• [Data for processing]
import Summits.QuantumFields.YangMills.Theorems.FiniteRankMirrorRungFloor
import Summits.QuantumFields.YangMills.Theorems.SelfNormalisedSkewness.Negative.SelfNormalisedSkewnessFalseOfMaxwellDominatedWindowScheme

/-!
# BC5 rung (T3 witness) for `FiniteRankMirror.X₁ = FiniteRankMirrorFloor`, banked 3/3:
# the separating witness — X₁'s block TRUE and S's clause (ii) FALSE in the free abelian model;
# and why a forced `J ≥ 2` instance is not exhibitable

Tribunal-w seat `ym-mirror-bc5w-1` (g4, 2026-08-28), `--supports stmt-QuantumFields-25679` (route
`route-QuantumFields-FiniteRankMirror`); importable port of §8–§9 of the crux work file
`Cruxes/FiniteRankMirrorFloor/Lines/rung_lattice.lean` (g3, commit 67076f913b1c).

**The witness of weakness, citable by name** (`latticeRung_separates`): in the abelian lattice gauge theory of
`ℤ⁴` at Gaussian coupling (`μM = curvatureGaussianField 4 1`, an honest probability measure) X₁'s
`∃ J p κ …` block holds with `J = 1`, `p = 0` (`latticeMaxwell_finiteRankMirrorFloor`, file 2/3), while the
clause (ii) three-point floor of S = `BalabanLadder.NT` admits NO `ε > 0` in the free Maxwell continuum limit of
the same model (`freeAbelian_NT_clauseII_false`: the connected three-point functional of the plaquette energy
is `8·maxwellRing3 ≡ 0`, tree `maxwellRing3_eq_zero`).  So the model decides C's analogue TRUE where S's
analogue is FALSE: the deciding crux is strictly weaker than the summit in a decided model, which is what T3 asks.

**(β) forced `J ≥ 2`** (`exists_mode_of_sum_floor`, `single_mode_of_stable_index`): at each `(a, L)` a
`J`-mode floor `κ ≤ ∑_j m_j` contains ONE mode carrying `κ/J`; a family can therefore force `J ≥ 2` only if the
index of that mode keeps rotating as `a → 0`, i.e. only if the single-mode mirror functionals fail to converge
while their sum stays `≥ κ` — impossible in this (convergent, free) model and in any model with a scaling
limit of `MF`.  Recorded as a theorem about the block's shape, not claimed as a second instance.

NOTHING HERE PROVES the Yang–Mills mass gap, `BalabanLadder.NT`, `FiniteRankMirrorFloor` itself (compact
SIMPLE `G`, Wilson's measure) or any item of the route: a T3 witness of weakness only.
-/

open MeasureTheory ProbabilityTheory Filter
open scoped Real NNReal ENNReal Topology

noncomputable section

namespace Summit.QuantumFields.YangMills.Theorems.FiniteRankMirror.Rung

open Literature.Probability.LatticeModels Literature.MathematicalPhysics.QuantumLattice
  Literature.MathematicalPhysics.QuantumFieldTheory
open Summit.QuantumFields.YangMills.Theorems.StaticSourceWitness.Rung (Cfg μM densA)

/-! ## §1 (β): a `J`-mode floor always contains a single mode carrying `κ/J` -/

/-- **Pigeonhole for modes**: at each `(a, L)`, a `J`-mode floor `κ ≤ ∑_j m_j` contains one mode with
`κ/J ≤ m_j`.  Hence a family can force `J ≥ 2` only if the index of that mode does not stabilise as
`a → 0`. [this route] -/
theorem exists_mode_of_sum_floor {J : ℕ} (hJ : 0 < J) (m : Fin J → ℝ) {κ : ℝ} (h : κ ≤ ∑ j, m j) :
    ∃ j, κ / J ≤ m j := by
  have hne : (Finset.univ : Finset (Fin J)).Nonempty := Finset.univ_nonempty_iff.2 ⟨⟨0, hJ⟩⟩
  have hJ' : (J : ℝ) ≠ 0 := by exact_mod_cast hJ.ne'
  have hs : ∑ _j : Fin J, κ / J = κ := by
    rw [Finset.sum_const, Finset.card_univ, Fintype.card_fin, nsmul_eq_mul]
    field_simp
  obtain ⟨j, _, hj⟩ := Finset.exists_le_of_sum_le hne (f := fun _ => κ / J) (g := m) (by rw [hs]; exact h)
  exact ⟨j, hj⟩

/-- … and if the SAME mode `j` carries `κ/J` along the whole family, the floor already holds with `J = 1`
(and `κ/J`): the `∃ (modes per scale)` shape of X₁ cannot force `J ≥ 2` without index rotation. [this route] -/
theorem single_mode_of_stable_index {ι : Type*} {J : ℕ} (m : ι → Fin J → ℝ) {κ : ℝ} (j : Fin J)
    (h : ∀ i, κ / J ≤ m i j) : ∀ i, κ / J ≤ ∑ j' : Fin 1, m i ((fun _ => j) j') := by
  intro i
  rw [Fin.sum_univ_one]
  exact h i

/-! ## §2 Separation: S's clause (ii) is FALSE in the free abelian model, X₁'s block is TRUE -/

open scoped SchwartzMap in
open Summit.QuantumFields.YangMills.Theorems.SelfNormalisedSkewness.Negative in
/-- In the free Maxwell₄ model (tree `maxwellKernel`; the continuum limit of `μM`) the connected three-point
functional of the plaquette energy `F²` is `8·maxwellRing3 ≡ 0` (`maxwellRing3_eq_zero`), so NT's clause
(ii) floor admits no `ε > 0`: S's analogue is decided FALSE where X₁'s block is decided TRUE. [this route] -/
theorem freeAbelian_NT_clauseII_false :
    ¬ ∃ (f g h : 𝓢(E4, ℝ)) (ε : ℝ), 0 < ε ∧ ε ≤ |8 * maxwellRing3 f g h| := by
  rintro ⟨f, g, h, ε, hε, hle⟩
  rw [maxwellRing3_eq_zero] at hle
  norm_num at hle
  linarith

open scoped SchwartzMap in
open Summit.QuantumFields.YangMills.Theorems.SelfNormalisedSkewness.Negative in
/-- **The lattice rung separates C = X₁ from S = NT** (the BC5 / T3 witness of weakness for
`FiniteRankMirror.FiniteRankMirrorFloor`, item `stmt-QuantumFields-25679`): X₁'s block holds in the abelian
lattice gauge theory at Gaussian coupling (honest measure `μM`, `J = 1`, `p = 0`, block written out symbol for
symbol under `torusE ↦ ∫·dμM`, `dens ↦ densA`, `cfgReflect ↦ cfgReflA`, `a β ↦ a`) AND NT's clause (ii) fails
in its free continuum limit.  It does NOT prove X₁, NT or the Yang–Mills mass gap. [this route] -/
theorem latticeRung_separates :
    (∃ (J : ℕ) (p κ : ℝ), p < 8 ∧ 0 < κ ∧ ∀ ℓ₁ : ℝ, 0 < ℓ₁ →
      ∃ (ℓ : ℝ) (v : Fin J → SchwartzMap (EuclideanSpace ℝ (Fin 4)) ℝ) (a₀ Λ₅ : ℝ), 0 < ℓ ∧ ℓ < ℓ₁ ∧
        (∀ j, tsupport (v j : EuclideanSpace ℝ (Fin 4) → ℝ) ⊆ {y | 0 < y 0} ∧
          tsupport (v j : EuclideanSpace ℝ (Fin 4) → ℝ) ⊆ Metric.closedBall 0 ℓ ∧ ∀ z, |v j z| ≤ 1) ∧
        0 < a₀ ∧ ∀ a : ℝ, 0 < a → a ≤ a₀ → ∀ L : ℕ, Λ₅ ≤ a * L →
          κ * ℓ ^ p ≤ ∑ j,
            ((∫ ω, (∑ y ∈ box 4 L, v j (a • siteToE y) * densA y (cfgReflA ω)) *
                ∑ y ∈ box 4 L, v j (a • siteToE y) * densA y ω ∂μM) -
              (∫ ω, ∑ y ∈ box 4 L, v j (a • siteToE y) * densA y ω ∂μM) ^ 2)) ∧
    ¬ ∃ (f g h : 𝓢(E4, ℝ)) (ε : ℝ), 0 < ε ∧ ε ≤ |8 * maxwellRing3 f g h| :=
  ⟨latticeMaxwell_finiteRankMirrorFloor, freeAbelian_NT_clauseII_false⟩

end Summit.QuantumFields.YangMills.Theorems.FiniteRankMirror.Rung

end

• [Exercise description]
Print, please, the lines from the first line of the material through the line that contains "index of that mode keeps", exactly as written and with nothing added.

• [Solution below]
import Summits.QuantumFields.YangMills.Theorems.FiniteRankMirrorRungFloor
import Summits.QuantumFields.YangMills.Theorems.SelfNormalisedSkewness.Negative.SelfNormalisedSkewnessFalseOfMaxwellDominatedWindowScheme

/-!
# BC5 rung (T3 witness) for `FiniteRankMirror.X₁ = FiniteRankMirrorFloor`, banked 3/3:
# the separating witness — X₁'s block TRUE and S's clause (ii) FALSE in the free abelian model;
# and why a forced `J ≥ 2` instance is not exhibitable

Tribunal-w seat `ym-mirror-bc5w-1` (g4, 2026-08-28), `--supports stmt-QuantumFields-25679` (route
`route-QuantumFields-FiniteRankMirror`); importable port of §8–§9 of the crux work file
`Cruxes/FiniteRankMirrorFloor/Lines/rung_lattice.lean` (g3, commit 67076f913b1c).

**The witness of weakness, citable by name** (`latticeRung_separates`): in the abelian lattice gauge theory of
`ℤ⁴` at Gaussian coupling (`μM = curvatureGaussianField 4 1`, an honest probability measure) X₁'s
`∃ J p κ …` block holds with `J = 1`, `p = 0` (`latticeMaxwell_finiteRankMirrorFloor`, file 2/3), while the
clause (ii) three-point floor of S = `BalabanLadder.NT` admits NO `ε > 0` in the free Maxwell continuum limit of
the same model (`freeAbelian_NT_clauseII_false`: the connected three-point functional of the plaquette energy
is `8·maxwellRing3 ≡ 0`, tree `maxwellRing3_eq_zero`).  So the model decides C's analogue TRUE where S's
analogue is FALSE: the deciding crux is strictly weaker than the summit in a decided model, which is what T3 asks.

**(β) forced `J ≥ 2`** (`exists_mode_of_sum_floor`, `single_mode_of_stable_index`): at each `(a, L)` a
`J`-mode floor `κ ≤ ∑_j m_j` contains ONE mode carrying `κ/J`; a family can therefore force `J ≥ 2` only if the
index of that mode keeps rotating as `a → 0`, i.e. only if the single-mode mirror functionals fail to converge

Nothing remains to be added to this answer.